■ ABOUT THIS EXERCISE ■
Output only how many lines below contain "startL".

■ MATERIAL TO PROCESS ■
import Summits.CriticalPhenomena.PercolationContinuityZ3.Theorems.SoloBlindSlit
import Summits.CriticalPhenomena.PercolationContinuityZ3.Theorems.SoloBlindPeriodicFinQuantitative
import HarnessLib

/-!
# A plane wall with a periodic line of pores, III: no percolation from the half-space line sum alone

Seat `solo-CriticalPhenomena-blind`, toward `PercolationContinuityZ3`.  For a period `M` let
`R_M = {0 ≤ x₀} ∪ {x₀ ≤ -2} ∪ {(-1,0,Mj) : j ∈ ℤ}` (the wall `{x₀ = -1}` removed from `ℤ³` except for
a line of pore sites of period `M`), `τ_ℍ(w) = P_{p_c}(0 ↔ (0,0,w) inside ℍ)`,
`T_M = Σ_{j ≠ 0} τ_ℍ(Mj)` (`T_1 = T₀`).  By the REFLECTION `u ↦ (-1-u₀, u₁, u₂)` the lower side is a
copy of `ℍ`, so BOTH one-step kernels of the alternating-chain bound are `≤ p_c · τ_ℍ`, and:

* `mem_slitPeriods_of_quantitative`: `M ≥ 1 ∧ p_c(ℤ³) · T_M < 1 ⟹ θ_{ℤ³[R_M]}(0, p_c) = 0`;
* `one_mem_slitPeriods_of_T0_le_two`: **`T₀ ≤ 2 ⟹` the wall with a full line slit does not
  percolate at `p_c`** (using the tree's `p_c(ℤ³) < 1/2`, `kesten_criticalProb_Z3_lt_half_holds`) —
  hence (`finRung_of_T0_le_two`) **`T₀ ≤ 2 ⟹ FinRung`**, a criterion for the fin rung with NO
  unknown constant (numerically `T₀ ≈ 1.24`);
* `eventually_mem_slitPeriods_of_lineRate`: `LineRate ⟹` all large periods are good (no planar input:
  `T_M ≤ Σ_{|w| ≥ M} τ_ℍ(w) → 0`);
* every slit rung lies below the summit and above the corresponding fin rung (`R_M ⊇ S_M`).
-/

noncomputable section

namespace Summit.CriticalPhenomena.PercolationContinuityZ3.Theorems

open MeasureTheory Filter Topology Literature.Probability.Percolation Literature.Probability.LatticeModels
open scoped ENNReal

/-! ### The reflection across the wall -/

/-- The reflection `u ↦ (-1 - u₀, u₁, u₂)`, an automorphism of `ℤ³` carrying `{x₀ ≤ -1}` onto `ℍ`. -/
def reflIso : zdGraph 3 ≃g zdGraph 3 :=
  (zdShiftIso (Pi.single 0 (-(-1 : ℤ)))).trans
    (zdSignedPermIso (Equiv.swap 0 0) (Function.update 1 0 (-1)))

/-- The `0`-th coordinate of the reflection. -/
theorem reflIso_apply_zero (u : Site 3) : reflIso.toEquiv u 0 = -1 - u 0 :=
  RegionGluing.shift_swap_neg_apply_zero 0 (-1) u

/-- The reflection fixes the other coordinates. -/
theorem reflIso_apply_of_ne (u : Site 3) {i : Fin 3} (hi : i ≠ 0) : reflIso.toEquiv u i = u i := by
  simp [reflIso, RelIso.trans_apply, Equiv.swap_self, Function.update_of_ne hi, Pi.single_eq_of_ne hi]

/-- The reflection maps feet to connectors: `(-1,0,z) ↦ (0,0,z)`. -/
theorem reflIso_cpt_false (z : ℤ) : reflIso.toEquiv (cpt false z) = cpt true z := by
  funext i
  by_cases hi : i = 0
  · subst hi; rw [reflIso_apply_zero]; simp [cpt]
  · rw [reflIso_apply_of_ne _ hi]
    simp [cpt, Pi.single_eq_of_ne hi]

/-- Reflection invariance: the two-point function of the lower half-space between feet equals the
half-space two-point function between the corresponding connectors. -/
theorem measure_openConnVia_lower_eq (z z' : ℤ) :
    Pc (openConnVia (withinGraph (zdGraph 3) {x : Site 3 | x 0 ≤ -1}) (cpt false z) (cpt false z')) =
      Pc (openConnVia (withinGraph (zdGraph 3) hsp) (cpt true z) (cpt true z')) := by
  have hH : ∀ u, reflIso.toEquiv u ∈ hsp ↔ u ∈ {x : Site 3 | x 0 ≤ -1} := fun u => by
    simp only [hsp, Set.mem_setOf_eq, reflIso_apply_zero]; omega
  have hK : ∀ u v, (withinGraph (zdGraph 3) hsp).Adj (reflIso.toEquiv u) (reflIso.toEquiv v) ↔
      (withinGraph (zdGraph 3) {x : Site 3 | x 0 ≤ -1}).Adj u v := by
    intro u v
    simp only [withinGraph_adj, hH, reflIso.map_rel_iff']
  have hpre := relabel_preimage_openConnVia reflIso.toEquiv hK (cpt false z) (cpt false z')
  have hreal := bondPercolation_real_preimage_relabel_iso reflIso (criticalProbI 3)
    (openConnVia (withinGraph (zdGraph 3) hsp) (reflIso.toEquiv (cpt false z))
      (reflIso.toEquiv (cpt false z')))
  rw [hpre] at hreal
  rw [measureReal_def, measureReal_def,
    ENNReal.toReal_eq_toReal_iff' (measure_ne_top _ _) (measure_ne_top _ _)] at hreal
  rw [reflIso_cpt_false, reflIso_cpt_false] at hreal
  exact hreal

/-- The lower half-space two-point function between feet is `τ_ℍ(z' - z)`. -/
theorem measure_openConnVia_lower_cpt (z z' : ℤ) :
    Pc (openConnVia (withinGraph (zdGraph 3) {x : Site 3 | x 0 ≤ -1}) (cpt false z) (cpt false z')) =
      tauH (z' - z) := by
  rw [measure_openConnVia_lower_eq]
  have := measure_openConnVia_hsp_shift z (z' - z)
  rwa [sub_add_cancel] at this

/-! ### Both kernels are dominated by `p_c · τ_ℍ` -/

/-- The half-space kernel of the slit region: `κ_ℍ(z,z') ≤ 1[adm] τ_ℍ(z'-z) · p_c`. -/
theorem kerL_true_le (Z : Set ℤ) (z z' : ℤ) :
    kerL Z true z z' ≤ admInd Z z z' * (tauH (z' - z) * pcE) := by
  unfold kerL
  refine mul_le_mul' le_rfl (mul_le_mul' ?_ (Pc_edge (cpt_adj z')).le)
  have hsub : openConnVia (KL0 Z) (cpt true z) (cpt true z') ⊆
      openConnVia (withinGraph (zdGraph 3) hsp) (cpt true z) (cpt true z') :=
    fun ω hω => pieceL_subset_of_mem_hsp (cpt_true_mem_hsp z) hω
  refine (measure_mono hsub).trans_eq ?_
  have := measure_openConnVia_hsp_shift z (z' - z)
  rwa [sub_add_cancel] at this

/-- The lower kernel of the slit region: `κ_L(z,z') ≤ 1[adm] τ_ℍ(z'-z) · p_c` (reflection). -/
theorem kerL_false_le (Z : Set ℤ) (z z' : ℤ) :
    kerL Z false z z' ≤ admInd Z z z' * (tauH (z' - z) * pcE) := by
  by_cases h : z ∈ Z ∧ z' ∈ Z ∧ z' ≠ z
  · obtain ⟨hz, -, -⟩ := h
    unfold kerL
    have hedge : Pc {ω | s(cpt false z', cpt (!false) z') ∈ ω} = pcE := by
      have := Pc_edge (cpt_adj z')
      rwa [Sym2.eq_swap] at this
    refine mul_le_mul' le_rfl (mul_le_mul' ?_ hedge.le)
    have hsub : openConnVia (KL0 Z) (cpt false z) (cpt false z') ⊆
        openConnVia (withinGraph (zdGraph 3) {x : Site 3 | x 0 ≤ -1}) (cpt false z) (cpt false z') :=
      fun ω hω => openClusterIn_mono_graph (withinGraph_mono _ (slitZ_subset Z)) ω _
        (pieceL_subset_of_mem_slitZ (cpt_mem_sideL (Z := Z) false hz) hω)
    exact (measure_mono hsub).trans_eq (measure_openConnVia_lower_cpt z z')
  · rw [kerL, admInd_eq_zero h, zero_mul, zero_mul]

/-! ### Summing over the multiples of `M` -/

/-- `T_M = Σ_{j ≠ 0} τ_ℍ(M j)`: the half-space line sum over the period-`M` pores. -/
def TM (M : ℕ) : ℝ≥0∞ := ∑' j : ℤ, Set.indicator {j : ℤ | j ≠ 0} (fun j => tauH ((M : ℤ) * j)) j

/-- `T_1 = T₀`. -/
theorem TM_one : TM 1 = T0 := by
  unfold TM T0
  refine tsum_congr fun j => ?_
  by_cases hj : j = 0
  · simp [hj]
  · rw [Set.indicator_of_mem (by simpa using hj), Set.indicator_of_mem (by simpa using hj)]
    simp

/-- `T_M ≤ T₀` for `M ≥ 1` (the multiples of `M` are some of the nonzero integers). -/
theorem TM_le_T0 {M : ℕ} (hM : 1 ≤ M) : TM M ≤ T0 := by
  have hMne : M ≠ 0 := by omega
  have hg : Function.Injective fun j : ℤ => (M : ℤ) * j := fun j j' h => by
    simpa [hMne] using h
  refine le_trans (le_of_eq (tsum_congr fun j => ?_))
    (ENNReal.tsum_comp_le_tsum_of_injective hg (Set.indicator {w : ℤ | w ≠ 0} tauH))
  by_cases hj : j = 0
  · simp [hj]
  · rw [Set.indicator_of_mem (by simpa using hj), Set.indicator_of_mem]
    simpa [hMne] using hj

/-- A kernel dominated by `1[adm Z_M] g(z'-z) c` has norm at most `(Σ_{j≠0} g(Mj)) · c`. -/
theorem kerTot_le_of_le_admInd_ZM (M : ℕ) (hM : 1 ≤ M) (κ : Bool → ℤ → ℤ → ℝ≥0∞) (g : ℤ → ℝ≥0∞)
    (c : ℝ≥0∞) (s : Bool) (hκ : ∀ z z', κ s z z' ≤ admInd (ZM M) z z' * (g (z' - z) * c)) :
    kerTot κ s ≤ (∑' j : ℤ, Set.indicator {j : ℤ | j ≠ 0} (fun j => g ((M : ℤ) * j)) j) * c := by
  have hMne : M ≠ 0 := by omega
  refine iSup_le fun z => ?_
  by_cases hz : z ∈ ZM M
  swap
  · have : ∀ z', κ s z z' = 0 := fun z' =>
      le_zero_iff.1 ((hκ z z').trans (by rw [admInd_eq_zero (fun h => hz h.1), zero_mul]))
    simp [tsum_congr this]
  obtain ⟨a, rfl⟩ := hz
  let e : ℤ → ℤ := fun j => (M : ℤ) * a + (M : ℤ) * j
  have he : Function.Injective e := fun j j' h => by
    simpa [e, hMne] using h
  let F : ℤ → ℝ≥0∞ := fun z' => admInd (ZM M) ((M : ℤ) * a) z' * (g (z' - (M : ℤ) * a) * c)
  have hsupp : Function.support F ⊆ Set.range e := by
    intro z' hz'
    by_contra hno
    apply hz'
    have : ¬((M : ℤ) * a ∈ ZM M ∧ z' ∈ ZM M ∧ z' ≠ (M : ℤ) * a) := by
      rintro ⟨-, ⟨b, rfl⟩, -⟩
      exact hno ⟨b - a, by simp [e]; ring⟩
    simp [F, admInd_eq_zero this]
  calc ∑' z', κ s ((M : ℤ) * a) z' ≤ ∑' z', F z' := ENNReal.tsum_le_tsum fun z' => hκ _ z'
    _ = ∑' j, F (e j) := (he.tsum_eq hsupp).symm
    _ ≤ ∑' j : ℤ, Set.indicator {j : ℤ | j ≠ 0} (fun j => g ((M : ℤ) * j)) j * c := by
        refine ENNReal.tsum_le_tsum fun j => ?_
        by_cases hj : j = 0
        · subst hj
          have : ¬((M : ℤ) * a ∈ ZM M ∧ e 0 ∈ ZM M ∧ e 0 ≠ (M : ℤ) * a) := fun h => h.2.2 (by simp [e])
          simp [F, admInd_eq_zero this]
        · rw [Set.indicator_of_mem (by exact hj)]
          calc F (e j) ≤ 1 * (g (e j - (M : ℤ) * a) * c) := mul_le_mul' (admInd_le_one _ _) le_rfl
            _ = g ((M : ℤ) * j) * c := by
                rw [one_mul]
                simp only [e, add_sub_cancel_left]
    _ = _ := ENNReal.tsum_mul_right

/-- Both kernel norms of `R_M` are at most `T_M · p_c`. -/
theorem kerTot_kerL_ZM_le (M : ℕ) (hM : 1 ≤ M) (s : Bool) : kerTot (kerL (ZM M)) s ≤ TM M * pcE := by
  refine kerTot_le_of_le_admInd_ZM M hM (kerL (ZM M)) tauH pcE s fun z z' => ?_
  cases s
  · exact kerL_false_le (ZM M) z z'
  · exact kerL_true_le (ZM M) z z'

/-- The start weights from the origin sum to at most `τ_ℍ(0) + T_M ≤ 1 + T_M`. -/
theorem tsum_startL_ZM_le (M : ℕ) (hM : 1 ≤ M) : ∑' z, startL (ZM M) (0 : Site 3) true z ≤ 1 + TM M := by
  have hMne : M ≠ 0 := by omega
  let e : ℤ → ℤ := fun j => (M : ℤ) * j
  have he : Function.Injective e := fun j j' h => by simpa [e, hMne] using h
  let F : ℤ → ℝ≥0∞ := fun z => Set.indicator (ZM M) (fun _ => (1 : ℝ≥0∞)) z * tauH z
  have hsupp : Function.support F ⊆ Set.range e := by
    intro z hz
    by_contra hno
    apply hz
    have : z ∉ ZM M := fun ⟨b, hb⟩ => hno ⟨b, hb.symm⟩
    simp [F, this]
  have hle : ∀ z, startL (ZM M) (0 : Site 3) true z ≤ F z := by
    intro z
    unfold startL
    refine mul_le_mul' le_rfl ?_
    have hsub : openConnVia (KL0 (ZM M)) (0 : Site 3) (cpt true z) ⊆
        openConnVia (withinGraph (zdGraph 3) hsp) 0 (cpt true z) :=
      fun ω hω => pieceL_subset_of_mem_hsp zero_mem_hsp hω
    calc Pc (openConnVia (KL0 (ZM M)) 0 (cpt true z)) * Pc {ω | s(cpt true z, cpt (!true) z) ∈ ω}
        ≤ tauH z * 1 := mul_le_mul' (measure_mono hsub) prob_le_one
      _ = tauH z := mul_one _
  calc ∑' z, startL (ZM M) (0 : Site 3) true z ≤ ∑' z, F z := ENNReal.tsum_le_tsum hle
    _ = ∑' j, F (e j) := (he.tsum_eq hsupp).symm
    _ = F (e 0) + ∑' j, ite (j = 0) 0 (F (e j)) := by
        convert ENNReal.tsum_eq_add_tsum_ite (f := fun j => F (e j)) (0 : ℤ)
    _ ≤ 1 + TM M := by
        refine add_le_add ?_ (ENNReal.tsum_le_tsum fun j => ?_)
        · calc F (e 0) ≤ 1 * tauH (e 0) := mul_le_mul' (Set.indicator_le (fun _ _ => le_rfl) _) le_rfl
            _ ≤ 1 * 1 := mul_le_mul' le_rfl prob_le_one
            _ = 1 := one_mul 1
        · by_cases hj : j = 0
          · simp [hj]
          · rw [if_neg hj, Set.indicator_of_mem (by exact hj)]
            exact mul_le_of_le_one_left' (Set.indicator_le (fun _ _ => le_rfl) _)

/-! ### The slit rungs -/

/-- The slit region with pore period `M`: `R_M = ℍ ∪ {x₀ ≤ -2} ∪ {(-1,0,Mj)}`. -/
def slitRegion (M : ℕ) : Set (Site 3) := hsp ∪ slitZ (ZM M)

/-- The origin lies in every slit region. -/
theorem zero_mem_slitRegion (M : ℕ) : (0 : Site 3) ∈ slitRegion M := Or.inl zero_mem_hsp

/-- The good slit periods: `θ_{ℤ³[R_M]}(p_c) = 0` at the origin. -/
def slitPeriods : Set ℕ :=
  {M | ∀ h0 : (0 : Site 3) ∈ slitRegion M,
    theta ((zdGraph 3).induce (slitRegion M)) ⟨0, h0⟩ (criticalProbI 3) = 0}

/-- `p_c(ℤ³)` as an extended real is finite. -/
theorem pcE_ne_top : pcE ≠ ⊤ := ENNReal.ofReal_ne_top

■ RESULT OF THE TASK ■
4